In [None]:
# Fetch parameters from Data Factory
schemaName=dbutils.widgets.get("schemaName")
tableName=dbutils.widgets.get("tableName")
filePath=dbutils.widgets.get("filePath")

# Create database
spark.sql(f'CREATE SCHEMA IF NOT EXISTS bronze_{schemaName}')

# Drop table
spark.sql(f'DROP TABLE IF EXISTS bronze_{schemaName}.{tableName}')

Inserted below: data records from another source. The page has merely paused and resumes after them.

import Literature.MathematicalPhysics.QuantumFieldTheory.Balaban1983to89.B9ThmDCubePlateau
import Literature.MathematicalPhysics.QuantumFieldTheory.Balaban1983to89.B9ThmDLocDiffAlgebra
import Literature.MathematicalPhysics.QuantumFieldTheory.Balaban1983to89.B9Eq352GradLetters

/-!
# `Balaban1983to89.B9Eq3105FamThreeLocDiffG` — FAMILY 3 OF (3.105): THE ONE-SIDED LOCATED `G′`-DIFFERENCE, FILE F3-E1 (identities) — the located
# difference `M_χl·(G′(U₁^u) − G′_□(Ṽ_□))` with GLOBAL columns (resp. `(G′ − G′_□)·M_χl` with global rows) is EXACTLY a gap piece
# `M_χl·G′·(1 − M_{χ_□})` plus a commutator piece `M_χl·G′·K(χ_□)(Ṽ_□)·G′_□(Ṽ_□)` (resp. `(1 − M_{χ_□})·G′·M_χl + G′_□·(−K(χ_□))·G′·M_χl`), and the
# derivative letter passes a site cut-off at the price of a difference-quotient multiplier — the algebra behind a later in-tree supplier of F3-B's
# displayed located entries `hDL`∕`hDR` (sub-row G-B9-LETTERS, GAPS G-B9-05∕family 3, programme FAMTHREE FILE F3-E1; design `lit-balaban-p33/g103/F3E-SCOPE.md`)

statement-level skeleton of published theorems with citation tags; proofs where landed; nothing here is a claim about the Yang–Mills mass gap

THE PRINTED LOCUS (verbatim, held `paper:balaban1985-cmp99-background-propagators`, journal page = PDF page + 388).  p. 415 l.29–31: «Next we replace the
operators G′_{□₀} and C_{□₀} by G′_□, C_□, terms with the differences G′_{□₀} − G′_□ and C_{□₀} − C_□ are small by the same reason as before.»; p. 412
l.22–36: «We have proved in [2] that if we have a difference of propagators defined on two domains, then in an estimate of this difference we have, besides
the usual factors …, an exponential factor with a distance between localizations and a closest point where a change was made», «the operators may differ
outside □̃₀»; (3.88)–(3.89) p. 409 (the commutator letter `K(h)`); (3.100) p. 413 «(D_μ hA_ν)(x) = h(x)(D_μA_ν)(x) + (∂_μh)(x)R(U(x, x+ηe_μ))A_ν(x+ηe_μ)»;
Cor. 3.6 p. 408 («U′ = U^u = e^{iηA}»); [2] = `Balaban1983RegularityDecay`, Sect. 5 Theorem (5.8) p. 594 (statement type; the derivation below is ours).

OURS, NOT PRINT's.  Print proves the smallness of `G′_{□₀} − G′_□` by [2]'s generalized random-walk expansion and the cancellation of common walks;
the tree's (R)-design has no walk expansion for the letters, so — exactly as p21's Theorem-D files D1–D6 do for the letter `X = Q′G′²Q′*` — the located
difference is rewritten by the resolvent-type identity `B9ThmDLocDiffAlgebra.sub_eq_comm_form` from two one-sided inverse laws and the agreement of the
two operators on the rows reached by the plateau cut-off `χ_□` (p21 D2's row laws at the (3.35) datum).  Family 3 needs the ONE-SIDED version (one
located end, the other end global), which this file records; the estimates (gap kernels, the cube-side kernel of `K(χ_□)G′_□` and its source-global
transfer, the entry-1 dressing) are files F3-E2∕E3.

WHAT THIS FILE CERTIFIES (kernel-checked; 0 `def`, 0 `def … : Prop`, 0 sorry; standard axioms only)

* §1 (any ring) `sub_eq_comm_form'` (the mirrored three-term identity from a LEFT inverse of `O` and a RIGHT inverse of `Ō`), ★ `cut_sub_eq_oneSided`
  (`C·(1 − P) = 0 ⟹ C(O − Ō) = C·O·(1 − P) + C·O·[P, Δ₂]·Ō`), ★ `sub_cut_eq_oneSided` (`(1 − P)·C = 0 ⟹ (O − Ō)C = (1 − P)·O·C + Ō·[Δ₂, P]·O·C`).
* §2 (def-Y's site carrier, (3.100) for the difference letters of the (3.49) entries) ★ `diffLetter_inl_mul_cutMulY`
  (`∇_μ ∘ M_χ = M_{χ(·+e_μ)} ∘ ∇_μ + c·M_{χ(·+e_μ) − χ}`), ★ `cutMulY_mul_diffLetter_inr` (`M_χ ∘ (−∇*_ν) = (−∇*_ν) ∘ M_{χ(·+e_ν)} + c·M_{χ − χ(·+e_ν)}`).
* §3 (the record's letters at the (3.35) datum, `parS := parSymY i`, `W = U^u`, `Ṽ_□ = locCfgY i □ η A`, plateau `χ_□ = chiY i □`) `cutMulY_chiY_mul_deltaPrimeAY_gauge`
  (the ROW form of p21 D2's law: `M_{χ_□}Δ′_a(U^u) = M_{χ_□}Δ′_{a,□}(Ṽ_□)`), ★★ `cutMulY_GpY_sub_GpCubeY_eq` (`M_χl(G′(U^u) − G′_□(Ṽ_□)) = M_χlG′(U^u)(1 − M_{χ_□}) +
  M_χlG′(U^u)K(χ_□)(Ṽ_□)G′_□(Ṽ_□)` for any `χl` with `χl·χ_□ = χl`), ★★ `GpY_sub_GpCubeY_cutMulY_eq` (the mirrored one: `(G′(U^u) − G′_□(Ṽ_□))M_χl =
  (1 − M_{χ_□})G′(U^u)M_χl − G′_□(Ṽ_□)K(χ_□)(Ṽ_□)G′(U^u)M_χl`).
* §4 (the consumer's pair `(U₁, Ṽ_□^{u⁻¹})`, where F3-B∕F3-P read `Gp (cfg U₁) − GpCubeY □ parSymY V′_□`): `deltaPrimeACubeY_gauge_inv_eq` ((3.31)–(3.32) for the cube
  operator), the column and row laws `deltaPrimeAY_mul_cutMulY_chiY_at` ∕ `cutMulY_chiY_mul_deltaPrimeAY_at` transported by `R(u)`, and the two identities there:
  ★★ `cutMulY_GpY_sub_GpCubeY_eq_at`, ★★ `GpY_sub_GpCubeY_cutMulY_eq_at` (inputs `IsUnit Δ′_a(U₁)`, `IsUnit Δ′_{a,□}(Ṽ_□^{u⁻¹})`, the datum).

HONEST SCOPE ∕ NOT CLAIMED.  Identities only: no inequality of [B9] or [2] is proved here; `hDL`∕`hDR` stay displayed in F3-B∕F3-P until F3-E2∕E3 turn these
identities into majorants (gap piece by p38's `rowSep_majorant_blk`, commutator piece by p21 D3's cube-side kernel + p21's `hasMajorant_conj_site_sandwich_src_global`
∕ p38's `hasMajorant_conj_site_sandwich_decay`, entry-1 dressing by §2 + the (3.42) entries of `G′`).  Hypotheses displayed: `IsUnit Δ′_a(U^u)`, `IsUnit
Δ′_{a,□}(Ṽ_□)`, the datum's `hQ`∕`hgA`.  Count-neutral; NOT a node discharge; no summit ∕ sub-problem statement is proved; nothing continuum ∕ OS ∕ mass-gap ∕
Clay; YM mass gap NOT proved (Track A conditional rung).  No `sorry`, no `axiom`, no `… : Prop` fact, no `instance`, no `notation`, no `def`.  NEW file; nothing
landed is modified.  Cell `lit-balaban`, seat `lit-balaban-p33` gen 103, 2026-08-29; `--supports stmt-QuantumFields-19200` as helper.  Net new unproved facts: 0.

RELATED IN THE TREE, NOT DUPLICATED (searched 2026-08-29: `rg 'oneSided|diffLetter_inl_mul_cutMulY|cutMulY_chiY_mul_deltaPrimeAY' Literature/` = ∅): p21 D1
`B9ThmDLocDiffAlgebra` (`sub_eq_comm_form`, the two-sided instance `cutMulY_GpY_sq_sub_locLetterY_sq_cutMulY` for `G′² − O_□²`), D2 `B9ThmDCubePlateau` (row laws
`deltaPrimeAY_gauge_mul_cutMulY_chiY`, `comm_cutMulY_chiY_deltaPrimeACubeY`), `B9Eq3104CutoffCommutators.cutCommR_gradY` ((3.100) for `D_U : sites → bonds`; §2 is
its site-carrier twin for the (3.49) difference letters `diffLetter`) — all USED BY NAME.
-/

noncomputable section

# Create new external table using latest datetime location
ddl_query = f"""
  CREATE TABLE bronze_{schemaName}.{tableName} 
  USING PARQUET
  LOCATION '/mnt/bronze/
  {schemaName}/{filePath}/{tableName}.parquet'
"""

# Execute query
spark.sql(ddl_query)

Using external tables is simple and straightforward; it does not require data duplication. However, you must keep several considerations in mind:


- Reading from external Parquet tables is generally slower than reading from Delta tables. This performance lag can be attributed to factors like suboptimal partitioning, which affects how data is accessed and processed.


- Unlike managed Delta tables, external Parquet tables lack support for advanced features such as schema enforcement and time travel, which can enhance data management and analytics.